The Admiral turned back to Jimmy Ramshawe, and he said quietly, “Lieutenant, I want you to listen very carefully. Only two people in this country believe the Iranians and the Chinese may have put a minefield across the strait. That’s you and I.
“We may be wrong. But I think not. Your straight line on that chart is just too much of a coincidence. And I would not be that shocked if another ship blew before we’re much older.
“But this is what I want you to understand: If this turns out to be true, we’re going to be sitting on a colossal world oil crisis.
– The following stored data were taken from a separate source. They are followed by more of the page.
import Mathlib
import Summits.Ventures.HodgeRepro.LitRank
import Summits.Ventures.HodgeRepro.LitRankChar
import Summits.Ventures.HodgeRepro.LitRankCyclic
import Summits.Ventures.HodgeRepro.LitRankBound
import Summits.Ventures.HodgeRepro.LitRankRestrict

/-!
# LitRankYanai — Yanai's Theorem: a simple CM-type of prime dimension is nondegenerate

Blind cell `pub-hodge-repro`, seat lit-2 (gen 3).  Companion of `LitRank.lean` (same seat); uses
`LitRankChar` / `LitRankCyclic` (Kubota's Lemma 2 and Yanai's cyclic Lemma, conditional on Kubota's
character formula), `LitRankBound` (`rank ≤ d + 1`) and `LitRankRestrict` (Tankeev's inequality,
rank through right translates).

**Source.** H. Yanai, *On the rank of CM-type*, Nagoya Math. J. 97 (1985) 169–172 (store
`paper:doi-10-1017-s0027763000021292`): Theorem, p.171 (store p0003:L24–26): "Let (K,S) be a
simple CM-type of dimension d.  If d is a prime, then (K,S) is non-degenerate."  = Dodson 1987
Thm 1.0 (v) (Ribet's nondegeneracy theorem).  Typed in `LitRank.lean` as the named fact
`Yanai1985_theorem_prime_nondegenerate`; discharged here as
`Yanai1985_theorem_prime_nondegenerate_of_charFormula` (conditional on
`Kubota_rank_abelian_charFormula`, proved by seat typer-2 in `KubotaLit2.lean`), and
unconditionally in `LitRankHolds.lean`.

**Architecture (Yanai p.171–172, store p0003:L27–30, p0004:L1–14), mirrored lemma by lemma.**
1. `[G : H] = 2d` and `d ∣ |G|` (`index_eq_two_mul_dim`, `dim_dvd_card`).
2. Cauchy: an element `g₀` of order `d`; when `H` has trivial normal core a conjugate lies outside
   `H` (`exists_orderOf_eq_dim_notMem_H`).  Yanai has `G = Gal(L/ℚ)` acting faithfully on `H\G`;
   abstract triples need not be faithful, so §6 quotients by `normalCore H` first
   (`quotientTriple`: rank, dimension and simplicity are unchanged, and the quotient is faithful).
3. `G₀ = ⟨ρ g₀⟩` is cyclic of order `2d` (`d` odd), contains `ρ`, meets `H` trivially, and is a
   transversal of `H\G` (`orderOf_ρ_mul`, `ρ_mem_zpowers`, `zpowers_inf_H_eq_bot`,
   `exists_mul_eq_of_inf_eq_bot`).
4. The restricted type `(G₀, 1, S ∩ G₀)` is simple unless `S ∩ G₀ ∈ {⟨g₀⟩, ⟨g₀⟩ρ}`
   (`isSimple_of_not_smul_eq`, `S_eq_zpowers_or_of_smul_eq`); in the exceptional case a Galois
   conjugate `S g ∉ {S, Sρ}` (exists since `rank ≥ 3`, `three_le_rank_of_isSimple`) has the same
   rank (Prop. A (b), `rank_rightTranslate`) and is non-exceptional (`isNondegenerate_of_exc`).
5. Yanai's Lemma (cyclic case) gives `rank(G₀, 1, S ∩ G₀) = d + 1`; Prop. B (Tankeev,
   `rank_restrict_le`) and Prop. A (c) (`rank_le_dim_add_one`) give `d + 1 ≤ rank ≤ d + 1`
   (`isNondegenerate_of_not_exc`).
6. `d = 2`: `3 ≤ rank ≤ d + 1 = 3` (`isNondegenerate_of_isSimple_of_prime_of_core`).

No new named fact is introduced (D-0026); every intermediate result is proved inline.

SPLIT NOTE (gen 4): this is part 1 of 4 of the former single file `LitRankYanai.lean` (split at the ≤ 400-line rule; text of every declaration unchanged); the later parts are `LitRankYanai2`, `LitRankYanai3`, `LitRankYanai`.
-/

open Finset
open scoped Pointwise

namespace HodgeRepro.Lit2

/-! ## §1–3  Index, Cauchy, the cyclic transversal -/

namespace CMTriple

variable {G : Type*} [Group G] [Fintype G] [DecidableEq G] (T : CMTriple G)

/-! ### The index is `2d` -/

omit [DecidableEq G] in
/-- `[G : H] = 2 d`: the cosets come in the pairs `{gH, ρ g H}` (fixed-point-free involution). -/
theorem index_eq_two_mul_dim : T.H.index = 2 * T.dim := by
  classical
  let Q := G ⧸ T.H
  let σ : Q → Q := fun q => T.ρ • q
  have hσσ : ∀ q, σ (σ q) = q := fun q => by
    simp only [σ, smul_smul, T.ρ_mul_self, one_smul]
  have hσne : ∀ q, σ q ≠ q := by
    intro q
    induction q using QuotientGroup.induction_on with
    | H a =>
      intro h
      have h' : ((T.ρ * a : G) : Q) = (a : Q) := h
      rw [QuotientGroup.eq] at h'
      apply T.ρ_notMem_H
      have hinv : T.ρ⁻¹ = T.ρ := by rw [inv_eq_iff_mul_eq_one, T.ρ_mul_self]
      have : (T.ρ * a)⁻¹ * a = T.ρ := by
        rw [_root_.mul_inv_rev, mul_assoc, hinv, T.ρ_comm a, inv_mul_cancel_left]
      rwa [this] at h'
  letI : LinearOrder Q := LinearOrder.lift' (Fintype.equivFin Q) (Fintype.equivFin Q).injective
  let A : Finset Q := univ.filter fun q => q < σ q
  let B : Finset Q := univ.filter fun q => σ q < q
  have hσinj : Function.Injective σ := Function.LeftInverse.injective hσσ
  have hAB : A.image σ = B := by
    ext q
    simp only [A, B, Finset.mem_image, Finset.mem_filter, Finset.mem_univ, true_and]
    constructor
    · rintro ⟨p, hp, rfl⟩
      rwa [hσσ]
    · intro hq
      exact ⟨σ q, by rwa [hσσ], hσσ q⟩
  have hcardAB : A.card = B.card := by
    rw [← hAB, Finset.card_image_of_injective _ hσinj]
  have hunion : A ∪ B = univ := by
    ext q
    simp only [A, B, Finset.mem_union, Finset.mem_filter, Finset.mem_univ, true_and, iff_true]
    rcases lt_or_gt_of_ne (hσne q) with h | h
    · exact Or.inr h
    · exact Or.inl h
  have hdisj : Disjoint A B := by
    rw [Finset.disjoint_left]
    intro q hqA hqB
    simp only [A, B, Finset.mem_filter, Finset.mem_univ, true_and] at hqA hqB
    exact lt_asymm hqA hqB
  have hcardQ : 2 * A.card = Fintype.card Q := by
    rw [← Finset.card_univ, ← hunion, Finset.card_union_of_disjoint hdisj, hcardAB]
    ring
  unfold dim
  rw [Subgroup.index_eq_card, Nat.card_eq_fintype_card, ← hcardQ]
  omega

omit [DecidableEq G] in
/-- `d ∣ |G|`. -/
theorem dim_dvd_card : T.dim ∣ Fintype.card G := by
  have h := T.H.index_mul_card
  rw [T.index_eq_two_mul_dim, Nat.card_eq_fintype_card (α := G)] at h
  exact ⟨2 * Nat.card T.H, by rw [← h]; ring⟩

/-! ### An element of prime order `d` outside `H` (faithful case) -/

omit [DecidableEq G] in
/-- If `H` has trivial normal core (the action on `H\G` is faithful) and `d` is prime, some
element of order `d` lies outside `H`: Cauchy gives `x` of order `d`, and `x ∉ normalCore H = ⊥`
gives a conjugate `b x b⁻¹ ∉ H`. -/
theorem exists_orderOf_eq_dim_notMem_H (hcore : T.H.normalCore = ⊥) (hd : T.dim.Prime) :
    ∃ g : G, orderOf g = T.dim ∧ g ∉ T.H := by
  haveI : Fact T.dim.Prime := ⟨hd⟩
  obtain ⟨x, hx⟩ := exists_prime_orderOf_dvd_card T.dim T.dim_dvd_card
  have hx1 : x ≠ 1 := by
    intro h; rw [h, orderOf_one] at hx; exact hd.one_lt.ne hx
  have hxcore : x ∉ T.H.normalCore := by
    rw [hcore, Subgroup.mem_bot]; exact hx1
  have : ¬ ∀ b : G, b * x * b⁻¹ ∈ T.H := hxcore
  obtain ⟨b, hb⟩ := not_forall.mp this
  refine ⟨b * x * b⁻¹, ?_, hb⟩
  rw [← MulAut.conj_apply, MulEquiv.orderOf_eq, hx]

/-! ### The cyclic transversal `C = ⟨ρ g₀⟩` -/

section Transversal

omit [Fintype G] [DecidableEq G] in
/-- `ρ` commutes with every `g` (`Commute` form of `ρ_comm`). -/
theorem commute_ρ (g : G) : Commute T.ρ g := T.ρ_comm g

omit [Fintype G] [DecidableEq G] in
/-- `ρ` has order `2`. -/
theorem orderOf_ρ : orderOf T.ρ = 2 := by
  have h2 : T.ρ ^ 2 = 1 := by rw [sq, T.ρ_mul_self]
  exact orderOf_eq_prime h2 T.ρ_ne_one

omit [Fintype G] [DecidableEq G] in
/-- `ρ ^ k = 1` for `k` even, `= ρ` for `k` odd. -/
theorem ρ_pow_even {k : ℕ} (hk : Even k) : T.ρ ^ k = 1 := by
  obtain ⟨m, rfl⟩ := hk
  rw [← two_mul, pow_mul, sq, T.ρ_mul_self, one_pow]

omit [Fintype G] [DecidableEq G] in
/-- `ρ ^ k = ρ` for `k` odd. -/
theorem ρ_pow_odd {k : ℕ} (hk : Odd k) : T.ρ ^ k = T.ρ := by
  obtain ⟨m, rfl⟩ := hk
  rw [pow_succ, pow_mul, sq, T.ρ_mul_self, one_pow, one_mul]

variable {g₀ : G}

omit [Fintype G] [DecidableEq G] in
/-- `ρ g₀` has order `2d` when `g₀` has odd prime order `d` (`ρ` central of order `2`). -/
theorem orderOf_ρ_mul (hg : orderOf g₀ = T.dim) (hd : T.dim.Prime) (hd2 : T.dim ≠ 2) :
    orderOf (T.ρ * g₀) = 2 * T.dim := by
  rw [(T.commute_ρ g₀).orderOf_mul_eq_mul_orderOf_of_coprime, T.orderOf_ρ, hg]
  rw [T.orderOf_ρ, hg]
  exact (Nat.coprime_primes Nat.prime_two hd).mpr (Ne.symm hd2)

omit [Fintype G] [DecidableEq G] in
/-- `ρ = (ρ g₀)^d ∈ ⟨ρ g₀⟩` (`d` odd). -/
theorem ρ_mem_zpowers (hg : orderOf g₀ = T.dim) (hd : T.dim.Prime) (hd2 : T.dim ≠ 2) :
    T.ρ ∈ Subgroup.zpowers (T.ρ * g₀) := by
  have hodd : Odd T.dim := hd.eq_two_or_odd'.resolve_left hd2
  refine ⟨(T.dim : ℤ), ?_⟩
  show (T.ρ * g₀) ^ (T.dim : ℤ) = T.ρ
  rw [zpow_natCast, (T.commute_ρ g₀).mul_pow, ← hg, pow_orderOf_eq_one, mul_one, hg,
    T.ρ_pow_odd hodd]

omit [DecidableEq G] in
/-- `⟨g₀⟩ ∩ H = 1`: `⟨g₀⟩` has prime order and `g₀ ∉ H`. -/
theorem pow_mem_H_iff (hg : orderOf g₀ = T.dim) (hgH : g₀ ∉ T.H) (hd : T.dim.Prime) (k : ℕ) :
    g₀ ^ k ∈ T.H ↔ g₀ ^ k = 1 := by
  constructor
  · intro hk
    by_contra hne
    have hdvd : ¬ orderOf g₀ ∣ k := by rwa [orderOf_dvd_iff_pow_eq_one]
    have hcop : (orderOf g₀).Coprime k := by
      rw [hg] at hdvd ⊢
      exact (Nat.Prime.coprime_iff_not_dvd hd).mpr hdvd
    -- `⟨g₀ ^ k⟩ = ⟨g₀⟩` (same order), and `⟨g₀ ^ k⟩ ≤ H`
    have hle : Subgroup.zpowers (g₀ ^ k) ≤ Subgroup.zpowers g₀ :=
      Subgroup.zpowers_le.mpr (Subgroup.npow_mem_zpowers g₀ k)
    have heq : Subgroup.zpowers (g₀ ^ k) = Subgroup.zpowers g₀ :=
      Subgroup.eq_of_le_of_card_ge hle (by rw [Nat.card_zpowers, Nat.card_zpowers, hcop.orderOf_pow])
    have : g₀ ∈ Subgroup.zpowers (g₀ ^ k) := heq ▸ Subgroup.mem_zpowers g₀
    exact hgH (Subgroup.zpowers_le.mpr hk this)
  · intro h; rw [h]; exact T.H.one_mem

omit [DecidableEq G] in
/-- `⟨ρ g₀⟩ ∩ H = 1`. -/
theorem zpowers_inf_H_eq_bot (hg : orderOf g₀ = T.dim) (hgH : g₀ ∉ T.H) (hd : T.dim.Prime)
    (hd2 : T.dim ≠ 2) : Subgroup.zpowers (T.ρ * g₀) ⊓ T.H = ⊥ := by
  rw [eq_bot_iff]
  intro c hc
  rw [Subgroup.mem_inf] at hc
  obtain ⟨hcz, hcH⟩ := hc
  rw [← mem_powers_iff_mem_zpowers, Submonoid.mem_powers_iff] at hcz
  obtain ⟨k, rfl⟩ := hcz
  rw [Subgroup.mem_bot]
  rw [(T.commute_ρ g₀).mul_pow] at hcH ⊢
  have hρ2k : T.ρ ^ (2 * k) = 1 := T.ρ_pow_even (even_two_mul k)
  -- the square lies in `⟨g₀⟩ ∩ H = 1`
  have hsq : (T.ρ ^ k * g₀ ^ k) ^ 2 ∈ T.H := T.H.pow_mem hcH 2
  have hsq' : (T.ρ ^ k * g₀ ^ k) ^ 2 = g₀ ^ (2 * k) := by
    rw [((T.commute_ρ g₀).pow_pow k k).mul_pow, ← pow_mul, ← pow_mul, mul_comm k 2, hρ2k, one_mul]
  rw [hsq', T.pow_mem_H_iff hg hgH hd, ← orderOf_dvd_iff_pow_eq_one, hg] at hsq
  have hdk : T.dim ∣ k := by
    have hcop : Nat.Coprime T.dim 2 := (Nat.coprime_primes hd Nat.prime_two).mpr hd2
    exact hcop.dvd_of_dvd_mul_left hsq
  have hg0k : g₀ ^ k = 1 := by rw [← orderOf_dvd_iff_pow_eq_one, hg]; exact hdk
  rw [hg0k, mul_one] at hcH ⊢
  rcases Nat.even_or_odd k with hk | hk
  · exact T.ρ_pow_even hk
  · exfalso
    apply T.ρ_notMem_H
    rwa [T.ρ_pow_odd hk] at hcH

end Transversal

end CMTriple

end HodgeRepro.Lit2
The gulf will have to be shut down while we sweep and clear it, which is going to take weeks. Oil prices will go through the roof. The entire global economy could go berserk. Japan could come to a complete halt. A gallon of gas could go to six bucks right here in the U.S…. and what I’m trying to do right here is avoid a national panic, if that is at all possible.”
“Yessir.”
The chicken sandwiches arrived, a large plateful. Jimmy Ramshawe attacked them, and the Admiral had one himself while they waited for the English Admiral to call back.
He was on the line before 0200. “Arnold, the ship is Greek, Liberian registered. Only two years old. It’s huge, three hundred thousand tons deadweight. Loaded with Saudi crude. The Captain and the crew are still on board. The ship is not sinking but it’s ten degrees bow down, and it’s currently belching seventy thousand cubic meters of oil from its for’ard tank.”
“Any word from the Captain?”
“Yes, he made a statement to the Omani coast guard. Says there was a massive explosion, for no reason, way up at the bow. It completely ruptured one of the five holding tanks.”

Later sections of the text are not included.